My answer: If you were my kids, I could smack some sense into you or send you to military school for you did the things listed in the blog.

My kids aren't perfect but they are grateful and hard-working, and do own their actions. And believe me when I say I put a GREAT deal of effort into their rearing.

I don't do or believe in "drive-thru" parenting.

Peace

Maura said...

I'm a very proud progressive but I do agree with many of the points in this post!

As a former public school teacher, I was APPALLED by many of my students' parents. Their staggering sense of entitlement and tendency to enable and excuse the bad habits of their children was truly frightening.

I can't imagine my parents ever questioning a teacher's grade on a paper, demanding that a teacher grant an extension because a student was "too busy with activities" to complete a long-term project on time, blaming "the system" for a student's plagiarism, threatening to sue the school system for assigning a misbehaving student to detention, etc...but these things happened on a REGULAR basis.
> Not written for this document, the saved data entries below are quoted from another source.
import HarnessLib
import Summits.ValiantsHypothesis.Statement
import Summits.ValiantsHypothesis.ValiantsHypothesis.Theorems.ArithmeticDescent
import Summits.ValiantsHypothesis.ValiantsHypothesis.Theorems.ArithmeticDescentLefschetz
import Summits.ValiantsHypothesis.ValiantsHypothesis.Theorems.ArithmeticDescentPrimeReduction
import Summits.ValiantsHypothesis.ValiantsHypothesis.Theorems.SuccinctLiftFiniteFields
import Summits.ValiantsHypothesis.ValiantsHypothesis.Theorems.DepthWindowBinarisation

/-!
# ValiantsHypothesis / TauConst — ArithmeticDescent II: the PRIME NOTCH of the constants column
# (reduction modulo primes; kernel), part 3/3: placement and the exact split

Decomposition workshop `decomp-valiant`, lens 2 (natural-proofs / succinctness axis), generation 13.
Generation 12 (`Theorems/ArithmeticDescent.lean`) cut Valiant's hypothesis along the field of
CONSTANTS, `VH ⟺ TauPerHard ∧ HeightLift ∧ Descent`, and typed — without placing it — a third
arithmetic reading of "explicitness", hardness of `per_n` over PRIME FIELDS:

* `PrimesIO`  — for every exponent `c`, infinitely many `n` admit infinitely many primes `p` with
  `L_{𝔽_p}(per_n) > n^c + c` ("i.o. primes");
* `PrimesAE`  — the same with "all but finitely many primes `p`" ("a.e. primes");
* `CofiniteCharHard` — the same over ALL finite fields of large characteristic.

This file PLACES them (all arrows kernel-checked, no `sorry`):

  `VH ⟺ CofiniteCharHard ⟺ PrimesAE ⟹ PrimesIO ⟹ RatPerHard ⟹ TauPerHard`

(`cofiniteCharHard_iff_vh`: Lefschetz principle for fan-in-two complexity, from the tree's
`SuccinctLift.exists_complexCircuit_perPoly_of_charSpread` and `exists_finiteFieldConstants`, with the
new bookkeeping `productDepth_le_size`; `primesAE_iff_vh`: a `ℚ̄`-circuit reduces to `𝔽_p` at the
infinitely many SPLIT primes of the number field of its constants — Schur's theorem
`Literature.NumberTheory.Sieve.schur_exists_prime_dvd_eval` applied to an integral primitive element,
localisation of the order `ℤ[θ]` at the denominators (`exists_zmodCircuit_of_numberFieldCircuit`);
`ratPerHard_of_primesIO`: reduction of a rational circuit modulo every prime not dividing a
denominator, through the local ring `ℤ_(p) ∩ ℚ`), and splits generation 12's residual
`Descent := RatPerHard → VH` EXACTLY at the prime notch:

  `Descent ⟺ HassePiece ∧ InertiaPiece`,  `HassePiece := RatPerHard → PrimesIO`,
  `InertiaPiece := PrimesIO → VH ⟺ (PrimesIO → PrimesAE)` (`inertiaPiece_iff_io_ae`),

so that `VH ⟺ TauPerHard ∧ HeightLift ∧ HassePiece ∧ InertiaPiece` (`summit_iff_split_primes`),
and route `TauConst`'s item `TauConstElim` (stmt-ValiantsHypothesis-0335) factors as
`HeightLift ∧ HassePiece ∧ InertiaPiece` (`tauConstElim_iff_three`).

The names record the two arithmetic obstructions separating the notches: `HassePiece` is a
local-to-global statement (easiness over `𝔽_p` for almost all `p` ⟹ easiness over `ℚ` — false for
general zero-dimensional families, e.g. `(y²-2)(y²-3)(y²-6)` has a root modulo every prime and no
rational root, so it must use the permanent), `InertiaPiece` an inert-prime statement (hardness over
`𝔽_p` for infinitely many `p` ⟹ hardness over all finite fields of large characteristic: a
polynomial-size circuit over `ℚ̄` reduces to `𝔽_p` only at primes of residue degree one, which have
density `1/[K:ℚ]` by Chebotarev/Frobenius, and `[K_n:ℚ]` is exactly generation 12's `DegreeDescent`).

HONEST FRAMING: nothing here is progress on `VP ≠ VNP`.  `CofiniteCharHard` and `PrimesAE` are
EQUIVALENT to the summit (costumes, certified as such in kernel); `PrimesIO` is implied by it and
implies `VP_ℚ ≠ VNP_ℚ`, and is not known to be equivalent to either; none of the four pieces is known
to imply the summit or to be refutable short of it.  The content is the exact placement — the residual
irrationality statement `Descent` is PRECISELY "infinitely many primes ⟹ almost all primes" for the
hardness of `per_n` over prime fields, plus a Hasse-type statement — and the exact factorisation of an
existing item, in kernel.
-/

noncomputable section
set_option linter.dupNamespace false

open MvPolynomial
open Literature.Computability.AlgebraicComplexity

namespace Summit.ValiantsHypothesis.ValiantsHypothesis.Theorems.ArithmeticDescent

/-! ### §2 The prime-field notches -/

/-- notch · WEAKER-or-EQUAL (S ⟹ it, kernel `primesIO_of_vh`; it ⟹ `RatPerHard`, kernel
`ratPerHard_of_primesIO`; converse to S = `InertiaPiece`, open).  Typed verbatim as in generation 12.
For every exponent `c` there are arbitrarily large `n` and, for each, INFINITELY MANY primes `p` with
`L_{𝔽_p}(per_n) > n^c + c`. (ref: Burgisser2000, §4.1; Valiant 1979 — `per` is #P-hard mod `p ≠ 2`) -/
def PrimesIO : Prop :=
  ∀ c n₀ : ℕ, ∃ n, n₀ ≤ n ∧ ∀ p₀ : ℕ, ∃ p, p₀ ≤ p ∧ p.Prime ∧
    n ^ c + c < complexity (perPoly (Fin n) (ZMod p))

/-- notch · COSTUME (EQUIVALENT to S, kernel `primesAE_iff_vh`): for every `c`, arbitrarily large `n`
with `L_{𝔽_p}(per_n) > n^c + c` for ALL BUT FINITELY MANY primes `p`.  S ⟹ it by Lefschetz; it ⟹ S
because a `ℚ̄`-circuit reduces modulo the infinitely many split primes of the number field of its
constants (Schur: `Literature.NumberTheory.Sieve.schur_exists_prime_dvd_eval`). (ref: Burgisser2000, §4.1) -/
def PrimesAE : Prop :=
  ∀ c n₀ : ℕ, ∃ n, n₀ ≤ n ∧ ∃ p₀ : ℕ, ∀ p, p₀ ≤ p → p.Prime →
    n ^ c + c < complexity (perPoly (Fin n) (ZMod p))

/-- notch · COSTUME (EQUIVALENT to S, kernel `cofiniteCharHard_iff_vh`): for every `c`, arbitrarily
large `n` and some `N ≠ 0` with `L_F(per_n) > n^c + c` for EVERY finite field `F` in which `N ≠ 0`.
Recorded as the finite-field form of `PrimesAE` (`primesAE_iff_cofiniteCharHard`).
(ref: Burgisser2000, §4.1; BurgisserClausenShokrollahi1997, Thm. (4.17)) -/
def CofiniteCharHard : Prop :=
  ∀ c n₀ : ℕ, ∃ n, n₀ ≤ n ∧ ∃ N : ℕ, N ≠ 0 ∧ ∀ (F : Type) [Field F] [Fintype F], (N : F) ≠ 0 →
    n ^ c + c < complexity (perPoly (Fin n) F)

/-- crux · DECLARED RESIDUAL factor 2a (local-to-global / Hasse) · IDEA-NEEDED.
`VP_ℚ ≠ VNP_ℚ ⟹ PrimesIO`: contrapositively, if for all large `n` the permanent is easy modulo
ALMOST EVERY prime at a fixed polynomial budget, then it is easy over `ℚ`.  Why it might fail: the
cheap `𝔽_p`-circuits may vary with `p` with no common rational lift (Hasse fails for zero-dimensional
families: `(y²-2)(y²-3)(y²-6)`); a lift by CRT/rational reconstruction needs height control = `HeightLift`.
(ref: Burgisser2000, §4.1 and §4.3 (GRH transfer)) -/
def HassePiece : Prop := RatPerHard → PrimesIO

/-- crux · DECLARED RESIDUAL factor 2b (inert primes / Frobenius) · IDEA-NEEDED.
`PrimesIO ⟹ VH`, equivalently (kernel `inertiaPiece_iff_io_ae`) `PrimesIO → PrimesAE`: hardness of
`per_n` modulo infinitely many primes upgrades to hardness modulo almost all primes.
Why it might fail: optimal circuits over `ℚ̄` live in number fields `K_n`; they reduce to `𝔽_p` only
at the density-`1/[K_n:ℚ]` set of split primes, so i.o.-prime hardness is compatible with `per ∈ VP_ℚ̄`
unless `[K_n:ℚ]` is controlled (= generation 12's `DegreeDescent`). (ref: BurgisserClausenShokrollahi1997, Ex. 4.5) -/
def InertiaPiece : Prop := PrimesIO → ValiantsHypothesis

/-- The node's deciding implication (`closes`): the four pieces give the summit. [folklore] -/
theorem vh_of_pieces_primes (hT : TauPerHard) (hH : HeightLift) (hHa : HassePiece)
    (hI : InertiaPiece) : ValiantsHypothesis :=
  hI (hHa (hH hT))

/-! ### §3 Down the column from the summit (Lefschetz) -/

/-- `VH ⟹ CofiniteCharHard`. [cite: Burgisser2000, §4.1] -/
theorem cofiniteCharHard_of_vh (h : ValiantsHypothesis) : CofiniteCharHard := by
  intro c n₀
  have ht : ¬ IsPBounded fun n => complexity (perPoly (Fin n) ℂ) := vh_iff_perHard.mp h
  obtain ⟨n, hn, hlt⟩ := exists_ge_lt_of_not_isPBounded ht 4 c n₀
  refine ⟨n, hn, ?_⟩
  by_contra hc
  push Not at hc
  have hle := complexity_perPoly_complex_le_of_charSpread n (n ^ c + c) fun N hN => by
    obtain ⟨F, iF, _, hNF, hle⟩ := hc N hN
    exact ⟨F, iF, hNF, hle⟩
  omega

/-- `CofiniteCharHard ⟹ VH`: a polynomial-size `ℂ`-circuit for `per_n` has, for every `N ≠ 0`, a
twin of the same size over a finite field with `N ≠ 0` (tree `exists_finiteFieldConstants`). [cite: Burgisser2000, §4.1] -/
theorem vh_of_cofiniteCharHard (h : CofiniteCharHard) : ValiantsHypothesis := by
  by_contra hV
  rw [vh_iff_perHard, not_not] at hV
  obtain ⟨c, hc⟩ := hV
  have h1 : IsPBounded (fun n : ℕ => n ^ c + c) := ⟨c, fun _ => le_rfl⟩
  obtain ⟨c', hc'⟩ : IsPBounded fun n => 4 * (n ^ c + c) :=
    IsPBounded.mul_holds (IsPBounded.const 4) h1
  obtain ⟨n, -, N, hN, hF⟩ := h c' 0
  obtain ⟨C, h2, hCc, hCs⟩ :=
    ArithCircuit.exists_computes_size_eq_complexity (perPoly (Fin n) ℂ)
  obtain ⟨F, iF, iFin, hNF, C', hC'c, -, hC'e, hC's⟩ :=
    SuccinctLift.exists_finiteFieldConstants C (perPoly (Fin n) ℤ) (by rwa [map_perPoly]) N hN
  have hlt := hF F hNF
  rw [map_perPoly, ArithCircuit.Computes] at hC'c
  have hcn := hc n
  have hc'n := hc' n
  dsimp only at hcn hc'n
  have hE : C.edgeSize ≤ 2 * C.size := ArithCircuit.edgeSize_le_two_mul_size_holds h2
  have : complexity (perPoly (Fin n) F) ≤ 2 * C'.edgeSize := by
    rw [← hC'c]; exact DepthWindow.complexity_eval_le_two_mul_edgeSize C'
  omega

/-- **The cofinite-characteristic notch is the summit in costume.** [cite: Burgisser2000, §4.1] -/
theorem cofiniteCharHard_iff_vh : CofiniteCharHard ↔ ValiantsHypothesis :=
  ⟨vh_of_cofiniteCharHard, cofiniteCharHard_of_vh⟩

/-- `CofiniteCharHard ⟹ PrimesAE` (prime fields are finite fields). [folklore] -/
theorem primesAE_of_cofiniteCharHard (h : CofiniteCharHard) : PrimesAE := by
  intro c n₀
  obtain ⟨n, hn, N, hN, hF⟩ := h c n₀
  refine ⟨n, hn, N + 1, fun p hp hprime => ?_⟩
  haveI : Fact p.Prime := ⟨hprime⟩
  have hNp : (N : ZMod p) ≠ 0 := by
    rw [Ne, ZMod.natCast_eq_zero_iff]
    exact Nat.not_dvd_of_pos_of_lt (Nat.pos_of_ne_zero hN) (Nat.lt_of_succ_le hp)
  exact hF (ZMod p) hNp

/-- `PrimesAE ⟹ PrimesIO` (there are infinitely many primes). [folklore] -/
theorem primesIO_of_primesAE (h : PrimesAE) : PrimesIO := by
  intro c n₀
  obtain ⟨n, hn, p₀, hp₀⟩ := h c n₀
  refine ⟨n, hn, fun p₁ => ?_⟩
  obtain ⟨p, hp, hprime⟩ := Nat.exists_infinite_primes (max p₀ p₁)
  exact ⟨p, (le_max_right _ _).trans hp, hprime, hp₀ p ((le_max_left _ _).trans hp) hprime⟩

/-- `VH ⟹ PrimesAE`. [cite: Burgisser2000, §4.1] -/
theorem primesAE_of_vh (h : ValiantsHypothesis) : PrimesAE :=
  primesAE_of_cofiniteCharHard (cofiniteCharHard_of_vh h)

/-- `VH ⟹ PrimesIO`. [cite: Burgisser2000, §4.1] -/
theorem primesIO_of_vh (h : ValiantsHypothesis) : PrimesIO :=
  primesIO_of_primesAE (primesAE_of_vh h)

/-! ### §4 Up the column from the prime notches -/

/-- **`PrimesIO ⟹ VP_ℚ ≠ VNP_ℚ`**: a polynomial-size rational circuit for `per_n` reduces to a
polynomial-size `𝔽_p`-circuit for every prime `p` beyond its denominators. [cite: Burgisser2000, §4.1] -/
theorem ratPerHard_of_primesIO (h : PrimesIO) : RatPerHard := by
  intro hQ
  obtain ⟨c, hc⟩ := hQ
  obtain ⟨n, -, hn⟩ := h c 0
  obtain ⟨Q, h2, hQc, hQs⟩ :=
    ArithCircuit.exists_computes_size_eq_complexity (perPoly (Fin n) ℚ)
  obtain ⟨p₀, hp₀⟩ := exists_zmodCircuit_of_ratCircuit Q (perPoly (Fin n) ℤ) (by rwa [map_perPoly])
  obtain ⟨p, hp, hprime, hlt⟩ := hn p₀
  obtain ⟨Q', hQ'c, hQ's, hQ'2⟩ := hp₀ p hp hprime
  rw [map_perPoly] at hQ'c
  have h1 := ArithCircuit.complexity_le_size (hQ'2 h2) hQ'c
  have h3 := hc n
  dsimp only at h3
  omega

/-- Hence `PrimesIO ⟹ TauPerHard`. [cite: Burgisser2000, §4.1] -/
theorem tauPerHard_of_primesIO (h : PrimesIO) : TauPerHard :=
  tauPerHard_of_ratPerHard (ratPerHard_of_primesIO h)

/-- **The prime notch is a notch**: `VH ⟹ PrimesIO ⟹ VP_ℚ ≠ VNP_ℚ`. [cite: Burgisser2000, §4.1] -/
theorem primesIO_sandwich : (ValiantsHypothesis → PrimesIO) ∧ (PrimesIO → RatPerHard) :=
  ⟨primesIO_of_vh, ratPerHard_of_primesIO⟩

/-- **`PrimesAE ⟹ VH`**: if `per ∈ VP_ℂ` then `per ∈ VP_ℚ̄` (autarky, generation 12's
`vh_iff_algPerHard`), and a polynomial-size `ℚ̄`-circuit for `per_n` reduces to `𝔽_p` at infinitely
many (split) primes `p` — so `per_n` is easy modulo infinitely many primes, for every `n`.
[cite: BurgisserClausenShokrollahi1997, Thm. (4.17)(2)] -/
theorem vh_of_primesAE (h : PrimesAE) : ValiantsHypothesis := by
  by_contra hV
  rw [vh_iff_algPerHard] at hV
  unfold AlgPerHard at hV
  rw [not_not] at hV
  obtain ⟨c, hc⟩ := hV
  obtain ⟨n, -, p₀, hp₀⟩ := h c 0
  obtain ⟨Q, h2, hQc, hQs⟩ :=
    ArithCircuit.exists_computes_size_eq_complexity (perPoly (Fin n) (AlgebraicClosure ℚ))
  obtain ⟨p, hprime, hp, Q', hQ'c, hQ's, hQ'2⟩ :=
    exists_zmodCircuit_of_algCircuit Q (perPoly (Fin n) ℤ) (by rwa [map_perPoly]) p₀
  rw [map_perPoly] at hQ'c
  have h1 := ArithCircuit.complexity_le_size (hQ'2 h2) hQ'c
  have hlt := hp₀ p hp.le hprime
  have h3 := hc n
  dsimp only at h3
  omega

/-- **The "almost every prime" notch is the summit in costume** (kernel): `PrimesAE ⟺ VH`.
[cite: Burgisser2000, §4.1] -/
theorem primesAE_iff_vh : PrimesAE ↔ ValiantsHypothesis :=
  ⟨vh_of_primesAE, primesAE_of_vh⟩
Sure, there were decent kids and reasonable parents, but they were sadly outnumbered by much more vociferous parents who wanted to blame every shortcoming on everything and everyone but themselves.

A great school can help a child who suffers from very poor parenting (and sometimes the worst parents are NOT the poorest economically, but the affluent who take no time to parent and blame everyone but themselves when their children are less than berfect), but a school is not meant to be a replacement for parents. Education starts at home. Responsibility starts at home. Disclipline starts at home. Integrity starts at home. Respect for others starts at home. Kindness starts at home. And if those things aren't happening at home, it's pretty difficult for a school to begin to instill those values when parents actively serve to undermine them.

sptmck said...

Thanks, Maura. Believe it or not, I find--as a liberal--that I have A LOT of common ground with my conservative colleagues when it comes to education.

Anonymous said...

As a parent, I would like to offer one comment on the spirit of these posts, and the spirit of teachers in general when they are commenting on parents. The only thing I object to is that while some of the criticisms of parents and their enabling of students is certainly valid, we must be careful not to see any dialogue that is initiated by parents on the behalf of the student as just another case of parents enabling their kids. Teachers and administrators say they want "parent involvement" but if a parent dare to challenge or crriticize a teacher's policy or practice on any level, sometimes it is seen as just another case of parents stepping in where they aren't wanted. Teachers need to learn how to work in partnership with parents - to deal with them in a constructive and positive way as opposed to just dismissing them as just another problem. I have intervened on behalf of my children on a few occasions, only when I think it is truly warranted, and I think there needs to be room for that to take place. I understand sometimes parents go too far in advocating for their kids, but I also think teachers sometimes fail to treat parents with the respect they deserve. The best way to raise a teenager is to allow both the home and the school to work together on that child's behalf.

Kindel said...

I fully agree that a good parent will contact a teacher if there is real issue. What I, however, object to or at least find annoying are parents who put the parenting on the teacher and those who try to micro-manage my classroom.